Maximilanistaostatnio aktywny: Więcej niż rok temu, 2024-05-25
23 października 2015, 09:45
Matri to solidny zawodnik. Nie jakiś artysta, ale rzetelny rzemieślnik. Jego atutem są warunki fizyczne, siła, cwaniactwo w polu karnym. Taka typowa europejska ??dziewiątka??.
Nie zmienia to faktu, że był jedną z licznych w ostatnich latach porażek transferowych Milanu. Odpuszczenie Teveza po to tylko, by po zakontraktowaniu Apacza przez Juve odciążyć budżet Bianconerich, wykupując od rywala niepotrzebnego gracza ? to był jeden z ??genialnych?? ruchów Gallianiego na rynku transferowym.
Matri przyszedł, nie wytrzymał presji i poszedł. Krótka, smętna i smutna historyjka.
A to, że strzeli w barwach Lazio od czasu do czasu...No strzeli czasem i ja sie cieszę, bo mam do chłopaka sympatii trochę. Ale nie jest to napastnik klasy Bakki czy nawet Luisa Adriano i dzis w Milanie byłby zapewne równie nieprzydatny jak kiedyś.
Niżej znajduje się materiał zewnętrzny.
import Mathlib
import HarnessLib
import Literature.MathematicalPhysics.StatisticalMechanics.LennardJonesClusters
import Literature.Geometry.DiscreteGeometry.FlyspeckL12
import Summits.AtomisticToContinuum.Crystallization.Theorems.ContactSaturationLadderQuasiTwelve

/-!
# `ContactSaturationLadder` / E₂ `TwelveGapTextureRung` (stmt-AtomisticToContinuum-31516): TIGHT WINDOWS FILL SPACE (`stub_windowFilling`)

Registered stub `stub_windowFilling` of the line «ElasticWindow» (skeleton v6) of
E₂ = `Summit.AtomisticToContinuum.Crystallization.Theses.ContactSaturationLadder.TwelveGapTextureRung`, PROVED here with the registered
header verbatim (definition-free file; decomposition cell decomp-a2c, lens-1 «grading / quantitative ladder», g8).  Statement (pure
discrete geometry, no ground-state hypothesis): modulo the Flyspeck local annulus inequality `L12` (Literature fact `flyspeck_L12`,
carried as the hypothesis exactly as in the stub), if `ρ ≥ 9` and the doubled window `B(p,2ρ)` of a finite configuration contains no
`(1/60)`-loose particle (route predicate `UniformlyTight` negated, inlined) but at least one particle, then `(ρ−9)³ ≤ 64·#B(p,ρ)`.
Together with the companion file `ContactSaturationLadderWindowFloor.lean` (`stub_windowFloorOfFilling : FILL → window energy floor`)
this is v5's `stub_windowFloor` (the elastic window law at price `0`).

Proof.  §1 ONE-SIDED KISSING FROM `L12` (`exists_inner_gt`): twelve `d`-separated contact neighbours in the shell `[d,(61/60)d]`
meet every closed hemisphere quantitatively — for every unit vector `u` some neighbour has `⟨y_l − y_k, u⟩ > d/4` (else the phantom
point `y_k + d·u` is `d`-separated from all twelve and, rescaled by `2/d`, `L12` gives `1 + 12·L(2·61/60) ≤ 12`, i.e. `12.23 ≤ 12`).
§2 DESCENT (`exists_closer`): hence a `(1/60)`-tight particle is never a nearest particle of a point at distance `≥ 4` from it.
§3 FILLING (`tight_filling`, `card_window_ge`): if the doubled window is allowance-free and meets the configuration, every point of
`B̄(p,ρ−9)` is within `4` of a particle of `B(p,ρ)`, so `|B̄(0,ρ−9)| ≤ #B(p,ρ)·|B(0,4)|` (Lebesgue measure), i.e. `(ρ−9)³ ≤ 64·#B(p,ρ)`.
§4 (`sum_inv_pow_six_le_two_scale_idx`, for the companion file): `Σ_{k∈T} |q−y_k|⁻⁶ ≤ 250η⁻³ρ⁻³` for an `η`-separated family `T` at
distance `≥ ρ ≥ η` from `q` (indexed form; dyadic shells, proof adapted from the tree's `TwoScaleShellSums`).
-/

namespace Summit.AtomisticToContinuum.Crystallization.Theorems.ContactSaturationLadderWindowFilling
Kiedy tak myślę o Milanie to często przychodzi mi do głowy powiedzenie, że ryba psuje się od głowy. Fatalne rządy włodarzy klubu, zawirowania i niejasności w zwiazku ze zmianą/utrzymaniem kontroli nad klubem, karuzela trenerska, konflikty z byłymi trenerami/zawodnikami klubu,ogrom błędnych decyzji personalnych, chaos informacyjny, puste obietnice, krętactwa, kompromitujące ruchy w kwestii budowy nowego stadionu...Jednym zdaniem: brak profesjonalizmu.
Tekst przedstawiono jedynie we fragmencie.